Fig. 30: Stationary time-series graph. Notice that there is no increasing or decreasing trend showing there are no behavioural changes over time. A stationary graph is a flat looking series, without trend, constant variance over time, and no periodic fluctuations.
Before using it for modelling it is important to check if it is useful for prediction for that, in this case, adjusted R2 is found. Adjusted R2 if greater than 0.5 is moderately good and more than 0.7 can be considered very good bonding.
The adjusted R2 value which explains how much variation of diff variable is explained is notable as the score is 79%, which is better than the persistence model that achieved an RMSE of 9221.876 over the test dataset. Feature variables are ready to build a model after scaling data. Before scaling, the data should be split into train and test sets. As the test set, the last six months’ Spend is selected.
LSTMs presume data to be within the rule of the activation function used by the network.
The preferred range for a time series data is -1 to 1. In this case, MinMaxScaler is used for this transformation.
130
The Long Short-Term Memory network (LSTM) is a type of Recurrent Neural Network (RNN). To compile the RNN, loss function and optimisation algorithm must be given. MSE is used as a loss function as it is similar to RMSE. The code block used [given in Appendix I] also prints how the model improves itself and reduces the error in each epoch. Now the model is ready for prediction.
Step 3: Spend Forecasting
Results of prediction look similar, but it does not tell much because these are scaled data that shows the difference.
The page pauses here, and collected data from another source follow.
/-- **THE STEP FROM THE SPECIES FORM.**  The hypotheses of file v5's `recursiveRate_of_stepModel_lip` with `DataLipschitz κ Λ
ρ₀` replaced by `DataLipschitz₂ κ Λop Λhist ρ₀` (and `0 ≤ δ`, `0 ≤ δ′` separately) ⟹
`RecursiveRate EA EB W κ θ ω (Λop·δ + Λhist·δ′ + B) (Λhist·c)`: the operator-species modulus `Λop` multiplies the operator
rate `δ` (MI-1) and NOTHING ELSE; the history-species modulus `Λhist` multiplies the insertion rate `δ′` (G-ne5p1-4) and the
feedback gain `c` (MI-3a).  The history constant `b = Λhist·c` of the recursive budget — the only constant entering the
load-bearing smallness `(1 + b)ω < θ′` of `ne5_of_recursiveRate` — does not see `Λop`. [folklore] -/
theorem recursiveRate_of_stepModel_lip₂ {EA : Functional C C.BgA} {EB : Functional C C.BgB} {W : Set (ℕ → ℝ)}
    {κ Λop Λhist EA₀ E₀ δ δ' θ c ω ρ₀ B : ℝ} {k₀ : ℕ} (hrA : M.RepresentsA EA W) (hrB : M.RepresentsB EB W)
    (hbase : M.InBase EB W) (hlip : DataLipschitz₂ M W κ Λop Λhist ρ₀) (hdA : DecayBound EA W EA₀ κ)
    (hdB : DecayBound EB W E₀ κ) (hop : M.OperatorRate W δ θ) (hins : M.InsertionRate W κ E₀ δ' θ)
    (hdamp : M.InsertionDamped W κ c ω) (hΛop : 0 ≤ Λop) (hΛhist : 0 ≤ Λhist) (hδ : 0 ≤ δ) (hδ' : 0 ≤ δ')
    (hθ : 0 ≤ θ) (hθ1 : θ ≤ 1) (hc : 0 ≤ c) (hω : 0 ≤ ω) (hω1 : ω < 1)
    (hnear : (δ + δ') * θ ^ k₀ + c * (EA₀ + E₀) * (ω / (1 - ω)) ≤ ρ₀) (hB : 0 ≤ B)
    (hfirst : ∀ k < k₀, EA₀ + E₀ ≤ B * θ ^ k) :
    RecursiveRate EA EB W κ θ ω (Λop * δ + Λhist * δ' + B) (Λhist * c) := by
  intro k D hD g hg U X hX
  -- the two data points
  set x₀ := M.opB g U k with hx₀
  set x₁ := M.opA g U k with hx₁
  set y₀ := M.insB g U k (tableB EB g U) with hy₀
  set y₁ := M.insA g U k (tableA EA g U) with hy₁
  have hrOp := M.rOp_pos k
  have hrHist := M.rHist_pos k
  have hexp := Real.exp_pos (-(κ * C.d X))
  have hθk : 0 ≤ θ ^ k := pow_nonneg hθ k
  -- the one-run levels are nonnegative (read at the point at hand)
  have hEA₀ : 0 ≤ EA₀ := by
    by_contra hneg
    have : EA₀ * Real.exp (-(κ * C.d X)) < 0 := mul_neg_of_neg_of_pos (not_le.mp hneg) hexp
    linarith [abs_nonneg (EA g (C.transport U) X), hdA g hg (C.transport U) X]
  have hE₀ : 0 ≤ E₀ := by
    by_contra hneg
    have : E₀ * Real.exp (-(κ * C.d X)) < 0 := mul_neg_of_neg_of_pos (not_le.mp hneg) hexp
    linarith [abs_nonneg (EB g U X), hdB g hg U X]
  -- the inherited levels, and the CAPPED levels `min (D j) (EA₀ + E₀)`
  set S := ∑ j ∈ range k, ω ^ (k - j) * D j with hS
  set S' := ∑ j ∈ range k, ω ^ (k - j) * min (D j) (EA₀ + E₀) with hS'
  have hD'0 : ∀ j < k, 0 ≤ min (D j) (EA₀ + E₀) := fun j hj => le_min (hD j hj).1 (add_nonneg hEA₀ hE₀)
  have hS'0 : 0 ≤ S' := sum_nonneg fun j hj => mul_nonneg (pow_nonneg hω _) (hD'0 j (mem_range.1 hj))
  have hS'S : S' ≤ S :=
    sum_le_sum fun j hj => mul_le_mul_of_nonneg_left (min_le_left _ _) (pow_nonneg hω _)
  have hS'E : S' ≤ (EA₀ + E₀) * (ω / (1 - ω)) :=
    calc S' ≤ ∑ j ∈ range k, ω ^ (k - j) * (EA₀ + E₀) :=
          sum_le_sum fun j hj => mul_le_mul_of_nonneg_left (min_le_right _ _) (pow_nonneg hω _)
      _ = (EA₀ + E₀) * ∑ j ∈ range k, ω ^ (k - j) := by rw [mul_sum]; exact sum_congr rfl fun j _ => mul_comm _ _
      _ ≤ (EA₀ + E₀) * (ω / (1 - ω)) := mul_le_mul_of_nonneg_left (sum_pow_age_le hω hω1 k) (add_nonneg hEA₀ hE₀)
  -- every earlier table discrepancy is bounded by the inherited level AND by the one-run levels
  have htab : ∀ Y, C.scale Y < k →
      |tableA EA g U Y - tableB EB g U Y| ≤ min (D (C.scale Y)) (EA₀ + E₀) * Real.exp (-(κ * C.d Y)) := by
    intro Y hY
    rw [min_mul_of_nonneg _ _ (Real.exp_pos _).le]
    refine le_min ((hD (C.scale Y) hY).2 g hg U Y rfl) ?_
    calc |tableA EA g U Y - tableB EB g U Y| ≤ |tableA EA g U Y| + |tableB EB g U Y| := abs_sub _ _
      _ ≤ EA₀ * Real.exp (-(κ * C.d Y)) + E₀ * Real.exp (-(κ * C.d Y)) := add_le_add (hdA g hg _ Y) (hdB g hg U Y)
      _ = (EA₀ + E₀) * Real.exp (-(κ * C.d Y)) := by ring
  -- operator discrepancy in margin units (MI-1); history discrepancy from the CAPPED levels (MI-3a) + insertion rate
  have hxd : ‖x₁ - x₀‖ ≤ δ * θ ^ k * M.rOp k := hop k g hg U
  have hdamp' : ‖y₁ - M.insA g U k (tableB EB g U)‖ ≤ M.rHist k * (c * S') :=
    hdamp k g hg U (tableA EA g U) (tableB EB g U) (fun j => min (D j) (EA₀ + E₀)) hD'0 htab
  have hins' := hins k g hg U (tableB EB g U) (fun Y => hdB g hg U Y)
  have hyd : ‖y₁ - y₀‖ ≤ (c * S' + δ' * θ ^ k) * M.rHist k :=
    calc ‖y₁ - y₀‖ ≤ ‖y₁ - M.insA g U k (tableB EB g U)‖ + ‖M.insA g U k (tableB EB g U) - y₀‖ :=
          norm_sub_le_norm_sub_add_norm_sub _ _ _
      _ ≤ M.rHist k * (c * S') + δ' * θ ^ k * M.rHist k := add_le_add hdamp' hins'
      _ = (c * S' + δ' * θ ^ k) * M.rHist k := by ring
  -- the relative displacement PER SPECIES and its a-priori budget
  set a := ‖x₁ - x₀‖ / M.rOp k with ha_def
  set b := ‖y₁ - y₀‖ / M.rHist k with hb_def
  have ha0 : 0 ≤ a := by positivity
  have hb0 : 0 ≤ b := by positivity
  have haδ : a ≤ δ * θ ^ k := by rw [ha_def, div_le_iff₀ hrOp]; exact hxd
  have hbδ : b ≤ c * S' + δ' * θ ^ k := by rw [hb_def, div_le_iff₀ hrHist]; exact hyd
  have hbS : b ≤ c * S + δ' * θ ^ k := by
    have := mul_le_mul_of_nonneg_left hS'S hc
    linarith
  -- the two runs' outputs are the real parts of the step output at the two data points
  have hdisc : disc EA EB g U X ≤ ‖M.Out k x₁ y₁ X - M.Out k x₀ y₀ X‖ := by
    have eA := hrA g hg U X
    have eB := hrB g hg U X
    rw [hX] at eA eB
    unfold disc
    rw [eA, eB, ← Complex.sub_re]
    exact Complex.abs_re_le_norm _
  -- bookkeeping of the history sum
  have hsum : ∑ j ∈ range k, Λhist * c * ω ^ (k - j) * D j = Λhist * c * S := by
    rw [hS, mul_sum]
    exact sum_congr rfl fun j _ => by ring
  have hS0 : 0 ≤ S := hS'0.trans hS'S
  by_cases hk : k < k₀
  · -- FIRST SCALES: the one-run bounds, absorbed by the constant B
    calc disc EA EB g U X ≤ |EA g (C.transport U) X| + |EB g U X| := abs_sub _ _
      _ ≤ EA₀ * Real.exp (-(κ * C.d X)) + E₀ * Real.exp (-(κ * C.d X)) :=
          add_le_add (hdA g hg _ X) (hdB g hg U X)
      _ = (EA₀ + E₀) * Real.exp (-(κ * C.d X)) := by ring
      _ ≤ B * θ ^ k * Real.exp (-(κ * C.d X)) := mul_le_mul_of_nonneg_right (hfirst k hk) hexp.le
      _ ≤ ((Λop * δ + Λhist * δ' + B) * θ ^ k + ∑ j ∈ range k, Λhist * c * ω ^ (k - j) * D j) *
            Real.exp (-(κ * C.d X)) := by
          rw [hsum]
          apply mul_le_mul_of_nonneg_right _ hexp.le
          have h1 : 0 ≤ Λop * δ * θ ^ k := mul_nonneg (mul_nonneg hΛop hδ) hθk
          have h2 : 0 ≤ Λhist * δ' * θ ^ k := mul_nonneg (mul_nonneg hΛhist hδ') hθk
          have h3 : 0 ≤ Λhist * c * S := mul_nonneg (mul_nonneg hΛhist hc) hS0
          linarith
  · -- NEAR REGIME k ≥ k₀: each species is displaced by at most ρ₀ margins, and the species bound applies
    push Not at hk
    have hθkk₀ : θ ^ k ≤ θ ^ k₀ := pow_le_pow_of_le_one hθ hθ1 hk
    have hρ1 : a + b ≤ ρ₀ :=
      calc a + b ≤ (δ + δ') * θ ^ k + c * S' := by linarith
        _ ≤ (δ + δ') * θ ^ k₀ + c * ((EA₀ + E₀) * (ω / (1 - ω))) :=
            add_le_add (mul_le_mul_of_nonneg_left hθkk₀ (add_nonneg hδ hδ')) (mul_le_mul_of_nonneg_left hS'E hc)
        _ = (δ + δ') * θ ^ k₀ + c * (EA₀ + E₀) * (ω / (1 - ω)) := by ring
        _ ≤ ρ₀ := hnear
    have hq1 : ‖x₁ - x₀‖ ≤ ρ₀ * M.rOp k := by
      have : a ≤ ρ₀ := (le_add_of_nonneg_right hb0).trans hρ1
      rwa [ha_def, div_le_iff₀ hrOp] at this
    have hq2 : ‖y₁ - y₀‖ ≤ ρ₀ * M.rHist k := by
      have : b ≤ ρ₀ := (le_add_of_nonneg_left ha0).trans hρ1
      rwa [hb_def, div_le_iff₀ hrHist] at this
    have h2 : ‖M.Out k x₁ y₁ X - M.Out k x₀ y₀ X‖ ≤ (Λop * a + Λhist * b) * Real.exp (-(κ * C.d X)) :=
      hlip k g hg U (M.dataB EB g U k) (hbase k g hg U) X hX (x₁, y₁) hq1 hq2
    calc disc EA EB g U X ≤ _ := hdisc
      _ ≤ (Λop * a + Λhist * b) * Real.exp (-(κ * C.d X)) := h2
      _ ≤ (Λop * (δ * θ ^ k) + Λhist * (c * S + δ' * θ ^ k)) * Real.exp (-(κ * C.d X)) :=
          mul_le_mul_of_nonneg_right
            (add_le_add (mul_le_mul_of_nonneg_left haδ hΛop) (mul_le_mul_of_nonneg_left hbS hΛhist)) hexp.le
      _ ≤ ((Λop * δ + Λhist * δ' + B) * θ ^ k + ∑ j ∈ range k, Λhist * c * ω ^ (k - j) * D j) *
            Real.exp (-(κ * C.d X)) := by
          rw [hsum]
          apply mul_le_mul_of_nonneg_right _ hexp.le
          have h1 : 0 ≤ B * θ ^ k := mul_nonneg hB hθk
          linarith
To see the actual, spend prediction first, the inverse transformation for scaling is done. Second, the data frame is built to show the dates and predictions.
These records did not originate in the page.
/-- The damped three-lines exponent (bookkeeping): the real part of
`E(w) = ε (w−t)² + aL·(1 − (w+w₀)·D⁻¹) − lc·(w+w₀)·D⁻¹` for real `ε, t, aL, w₀, D⁻¹, lc`.
[cite: KowalskiMichelVanderKam2000, p. 28 L73–L77 (the window the transport crosses)] -/
theorem re_dampedExponent (εq t aL w₀ Dinv lc : ℝ) (w : ℂ) :
    ((εq : ℂ) * ((w - t) * (w - t)) + (aL : ℂ) * (1 - (w + w₀) * (Dinv : ℂ)) -
        (lc : ℂ) * ((w + w₀) * (Dinv : ℂ))).re =
      εq * ((w.re - t) ^ 2 - w.im ^ 2) + aL * (1 - (w.re + w₀) * Dinv) -
        lc * ((w.re + w₀) * Dinv) := by
  simp only [add_re, sub_re, mul_re, mul_im, add_im, sub_im, ofReal_re, ofReal_im, one_re]
  ring

/-- Elementary growth bookkeeping for the damping `ε_q = (log ℓ)³/ℓ²`: `(log ℓ)³ · D² ≤ ℓ²` once
`ℓ ≥ 64 D⁴` (`D ≥ 1`), from Mathlib's `Real.log_le_rpow_div` (`log ℓ ≤ 2 ℓ^{1/2}`).
[cite: KowalskiMichelVanderKam2000, p. 28 L73–L77] -/
theorem log_cube_mul_sq_le {ℓ D : ℝ} (hD : 1 ≤ D) (hℓ : 64 * D ^ 4 ≤ ℓ) :
    Real.log ℓ ^ 3 * D ^ 2 ≤ ℓ ^ 2 := by
  have hD4 : 1 ≤ D ^ 4 := one_le_pow₀ hD
  have hℓ1 : 1 ≤ ℓ := by linarith
  have hℓpos : 0 < ℓ := by linarith
  have hL : Real.log ℓ ≤ 2 * ℓ ^ (1 / 2 : ℝ) := by
    have := Real.log_le_rpow_div hℓpos.le (by norm_num : (0 : ℝ) < 1 / 2)
    linarith
  obtain ⟨s, hs⟩ : ∃ s : ℝ, s = ℓ ^ (1 / 2 : ℝ) := ⟨_, rfl⟩
  rw [← hs] at hL
  have hs0 : 0 ≤ s := by rw [hs]; exact Real.rpow_nonneg hℓpos.le _
  have hs2 : s ^ 2 = ℓ := by
    rw [hs, ← Real.rpow_natCast, ← Real.rpow_mul hℓpos.le]; norm_num
  have hs4 : s ^ 4 = ℓ ^ 2 := by rw [← hs2]; ring
  have h64 : (8 * D ^ 2) ^ 2 = 64 * D ^ 4 := by ring
  have h8 : 8 * D ^ 2 ≤ s :=
    (pow_le_pow_iff_left₀ (by positivity) hs0 two_ne_zero).1 (by rw [hs2, h64]; exact hℓ)
  have hlog0 : 0 ≤ Real.log ℓ := Real.log_nonneg hℓ1
  calc Real.log ℓ ^ 3 * D ^ 2 ≤ (2 * s) ^ 3 * D ^ 2 := by gcongr
    _ = s ^ 3 * (8 * D ^ 2) := by ring
    _ ≤ s ^ 3 * s := by gcongr
    _ = ℓ ^ 2 := by rw [← hs4]; ring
Transformed predictions are showing the difference. Calculated predicted spend should also be shown in the same data frame as given in Figure 31. Table 8 shows the real value comparison of actual versus predicted for spend and quantity forecasting.
Table 8: Actual vs Predicted values for spend and quantity
Date Actual Spend
Predicted Spend
Actual Quantity
Predicted
Quantity
01/07/2018 22626740 18705284 317 306
01/08/2018 22781770 23740806 413 368
01/09/2018 21789480 25379430 339 427
01/10/2018 27425110 22904167 425 408
01/11/2018 27493800 32998242 454 450
01/12/2018 33823440 33063405 444 415
131
Fig. 31: Spend forecast for the last 6 months. From the plot, it can be observed that the actual spending went up while our model also predicted that the spend will go up. This clearly shows how powerful LSTMs are for analysing time series and sequential data.
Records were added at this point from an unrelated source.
/-! ### The phase-quenched `n = 0` moment, uniformly in the masses -/

/-- **The same-site phase-quenched fractional moment is bounded below by an ABSOLUTE constant at
positive lattice-light masses**: there is `c > 0` such that for all positive bare tuples `mq`, every
flavour `f` with `mq f ≤ 1`, every `S` with `1 ≤ mq f (2S+1)⁴`, every `β` and `s ∈ [0,1]`,
`c ≤ E_{|w|,β,S}[(Σ_{a,i,b,j}|G_f((0,a,i),(0,b,j))|)^s]` (measure-theoretic template: the tree's
`phaseQuenched_diagMoment_ge_of_pos`). [folklore] -/
theorem phaseQuenched_diagMoment_ge_unif :
    ∃ c : ℝ, 0 < c ∧ c ≤ 1 ∧ ∀ (Nf : ℕ) (β : ℝ) (mq : Fin Nf → ℝ), (∀ g, 0 < mq g) →
      ∀ (S : ℕ) (f : Fin Nf), mq f ≤ 1 → 1 ≤ mq f * ((2 * S + 1 : ℕ) : ℝ) ^ 4 → ∀ s : ℝ, 0 ≤ s → s ≤ 1 →
        c ≤ (∫ U : GaugeConfig 4 (2 * S + 1) (Matrix.specialUnitaryGroup (Fin 3) ℂ),
            ‖(diracMatrix U mq).det‖ *
              (∑ a : Fin 3, ∑ i : Fin 4, ∑ b : Fin 3, ∑ j : Fin 4,
                ‖(diracMatrix U mq)⁻¹ (quarkEquiv (f, (Torus.proj (2 * S + 1) 0, a, i)))
                  (quarkEquiv (f, (Torus.proj (2 * S + 1) 0, b, j)))‖) ^ s
            ∂(wilsonMeasure (fundamentalRep (Fin 3)) β)) /
          (∫ U : GaugeConfig 4 (2 * S + 1) (Matrix.specialUnitaryGroup (Fin 3) ℂ),
            ‖(diracMatrix U mq).det‖ ∂(wilsonMeasure (fundamentalRep (Fin 3)) β)) := by
  obtain ⟨c₁, hc₁, hblock⟩ := diag_blockSum_ge_unif
  refine ⟨min c₁ 1, by positivity, min_le_right _ _, ?_⟩
  intro Nf β mq hpos S f hm1 hvol s hs0 hs1
  set c : ℝ := min c₁ 1 with hc
  have hc0 : 0 ≤ c := by positivity
  have hcle : c ≤ c₁ := min_le_left _ _
  have hc1 : c ≤ 1 := min_le_right _ _
  set X : GaugeConfig 4 (2 * S + 1) SU3 → ℝ := fun U =>
    ∑ a : Fin 3, ∑ i : Fin 4, ∑ b : Fin 3, ∑ j : Fin 4,
      ‖(diracMatrix U mq)⁻¹ (quarkEquiv (f, (Torus.proj (2 * S + 1) 0, a, i)))
        (quarkEquiv (f, (Torus.proj (2 * S + 1) 0, b, j)))‖ with hX
  have hdetW : ∀ (U : GaugeConfig 4 (2 * S + 1) SU3) (g : Fin Nf),
      (wilsonDirac (fundamentalRep (Fin 3)) U (mq g) 1).det ≠ 0 := fun U g =>
    wilsonDirac_det_ne_zero_of_pos (fundamentalRep (Fin 3)) fundamentalRep_mem_unitaryGroup U (hpos g)
  have hdet : ∀ U : GaugeConfig 4 (2 * S + 1) SU3, (diracMatrix U mq).det ≠ 0 := fun U =>
    det_diracMatrix_ne_zero_of_pos U mq hpos
  have hZ : 0 < ∫ U : GaugeConfig 4 (2 * S + 1) SU3, ‖(diracMatrix U mq).det‖
      ∂(wilsonMeasure (fundamentalRep (Fin 3)) β) :=
    integral_norm_det_diracMatrix_pos_of_exists β mq ⟨fun _ => 1, hdet _⟩
  -- configuration-wise lower bound `c ≤ X U`, hence `c ≤ X U ^ s` (`c ≤ 1`, `s ≤ 1`)
  have hXge : ∀ U, c ≤ X U := by
    intro U
    have h := hblock (2 * S + 1) U (mq f) (hpos f) hm1 hvol (Torus.proj (2 * S + 1) 0)
    have hX' : X U = ∑ a : Fin 3, ∑ i : Fin 4, ∑ b : Fin 3, ∑ j : Fin 4,
        ‖(wilsonDirac (fundamentalRep (Fin 3)) U (mq f) 1)⁻¹ (Torus.proj (2 * S + 1) 0, a, i)
          (Torus.proj (2 * S + 1) 0, b, j)‖ := by
      simp only [hX, inv_diracMatrix_apply_same_flavour U mq (hdetW U) f]
    rw [hX']
    exact hcle.trans h
  have hX0 : ∀ U, 0 ≤ X U := fun U => hc0.trans (hXge U)
  have hcpos : 0 < c := by positivity
  have hXs : ∀ U, c ≤ X U ^ s := by
    intro U
    have hXpos : 0 < X U := hcpos.trans_le (hXge U)
    rcases le_or_gt 1 (X U) with hge | hlt
    · exact hc1.trans (Real.one_le_rpow hge hs0)
    · calc c ≤ X U := hXge U
        _ = X U ^ (1 : ℝ) := (Real.rpow_one _).symm
        _ ≤ X U ^ s := Real.rpow_le_rpow_of_exponent_ge hXpos hlt.le hs1
  -- configuration-wise upper bound (integrability only): the heavy bound at the lightest flavour
  obtain ⟨g₀, -, hg₀⟩ := Finset.exists_min_image Finset.univ mq ⟨f, Finset.mem_univ f⟩
  have hm₀ : 0 < mq g₀ := hpos g₀
  have hM : ∀ g, mq g₀ ≤ mq g := fun g => hg₀ g (Finset.mem_univ g)
  have hXle : ∀ U, X U ≤ 144 * (mq g₀)⁻¹ := by
    intro U
    have hentry : ∀ (a : Fin 3) (i : Fin 4) (b : Fin 3) (j : Fin 4),
        ‖(diracMatrix U mq)⁻¹ (quarkEquiv (f, (Torus.proj (2 * S + 1) 0, a, i)))
          (quarkEquiv (f, (Torus.proj (2 * S + 1) 0, b, j)))‖ ≤ (mq g₀)⁻¹ := by
      intro a i b j
      refine (norm_inv_diracMatrix_apply_le_of_le U mq hm₀ hM f _ _ 0).trans ?_
      have hθ0 : 0 ≤ 4 / (mq g₀ + 4) := by positivity
      have hθ1 : 4 / (mq g₀ + 4) ≤ 1 := by rw [div_le_one (by linarith)]; linarith
      calc (mq g₀)⁻¹ * (4 / (mq g₀ + 4)) ^ _ ≤ (mq g₀)⁻¹ * 1 :=
            mul_le_mul_of_nonneg_left (pow_le_one₀ hθ0 hθ1) (inv_nonneg.2 hm₀.le)
        _ = (mq g₀)⁻¹ := mul_one _
    calc X U ≤ ∑ _a : Fin 3, ∑ _i : Fin 4, ∑ _b : Fin 3, ∑ _j : Fin 4, (mq g₀)⁻¹ :=
          Finset.sum_le_sum fun a _ => Finset.sum_le_sum fun i _ => Finset.sum_le_sum fun b _ =>
            Finset.sum_le_sum fun j _ => hentry a i b j
      _ = 144 * (mq g₀)⁻¹ := by simp; ring
  -- measurability and integrability of the weighted moment
  have hXm : Measurable X := by
    refine Finset.measurable_sum _ fun a _ => Finset.measurable_sum _ fun i _ =>
      Finset.measurable_sum _ fun b _ => Finset.measurable_sum _ fun j _ => ?_
    exact (measurable_inv_diracMatrix_apply mq _ _).norm
  have hint : Integrable (fun U => ‖(diracMatrix U mq).det‖ * X U ^ s)
      (wilsonMeasure (fundamentalRep (Fin 3)) β) := by
    refine integrable_norm_det_diracMatrix_mul β mq (fun U => X U ^ s)
      ((Real.continuous_rpow_const hs0).measurable.comp hXm).aestronglyMeasurable
      (C := (144 * (mq g₀)⁻¹) ^ s) fun U => ?_
    rw [Real.norm_eq_abs, abs_of_nonneg (Real.rpow_nonneg (hX0 U) _)]
    exact Real.rpow_le_rpow (hX0 U) (hXle U) hs0
  -- assemble
  have hnum : (∫ U : GaugeConfig 4 (2 * S + 1) SU3, ‖(diracMatrix U mq).det‖
        ∂(wilsonMeasure (fundamentalRep (Fin 3)) β)) * c ≤
      ∫ U : GaugeConfig 4 (2 * S + 1) SU3, ‖(diracMatrix U mq).det‖ * X U ^ s
        ∂(wilsonMeasure (fundamentalRep (Fin 3)) β) := by
    rw [← integral_mul_const]
    refine integral_mono_of_nonneg (Eventually.of_forall fun U => ?_) hint
      (Eventually.of_forall fun U => ?_)
    · exact mul_nonneg (norm_nonneg _) hc0
    · exact mul_le_mul_of_nonneg_left (hXs U) (norm_nonneg _)
  show c ≤ (∫ U : GaugeConfig 4 (2 * S + 1) SU3, ‖(diracMatrix U mq).det‖ * X U ^ s
      ∂(wilsonMeasure (fundamentalRep (Fin 3)) β)) /
    (∫ U : GaugeConfig 4 (2 * S + 1) SU3, ‖(diracMatrix U mq).det‖
      ∂(wilsonMeasure (fundamentalRep (Fin 3)) β))
  rw [le_div_iff₀ hZ]
  exact (mul_comm _ _).trans_le hnum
This could be considered a good prediction as an increase is shown before it happened, which makes the top management ready to manage cash flow easier.
Step 4: Quantity Forecasting
A similar study is done using quantity ordered for a particular product from The X Hotels.
The initial steps in data transformation included converting the data to stationary, convert time series to a supervised model for having a feature set for the LSTM model, and scaling the data. As in the earlier study of spend forecasting, lag 1 to lag 12 is assigned values by using shift command. Calculated predicted quantity is shown in the same data frame with the actual quantity ordered as given in Figure 32.
132
Fig. 32: Quantity forecasted for the last 6 months. From the plot, it can be observed that the actual quantity bought went up while the model also predicted that the quantity bought will go up. This clearly shows how powerful LSTMs are for analysing any variable in time series and sequential data.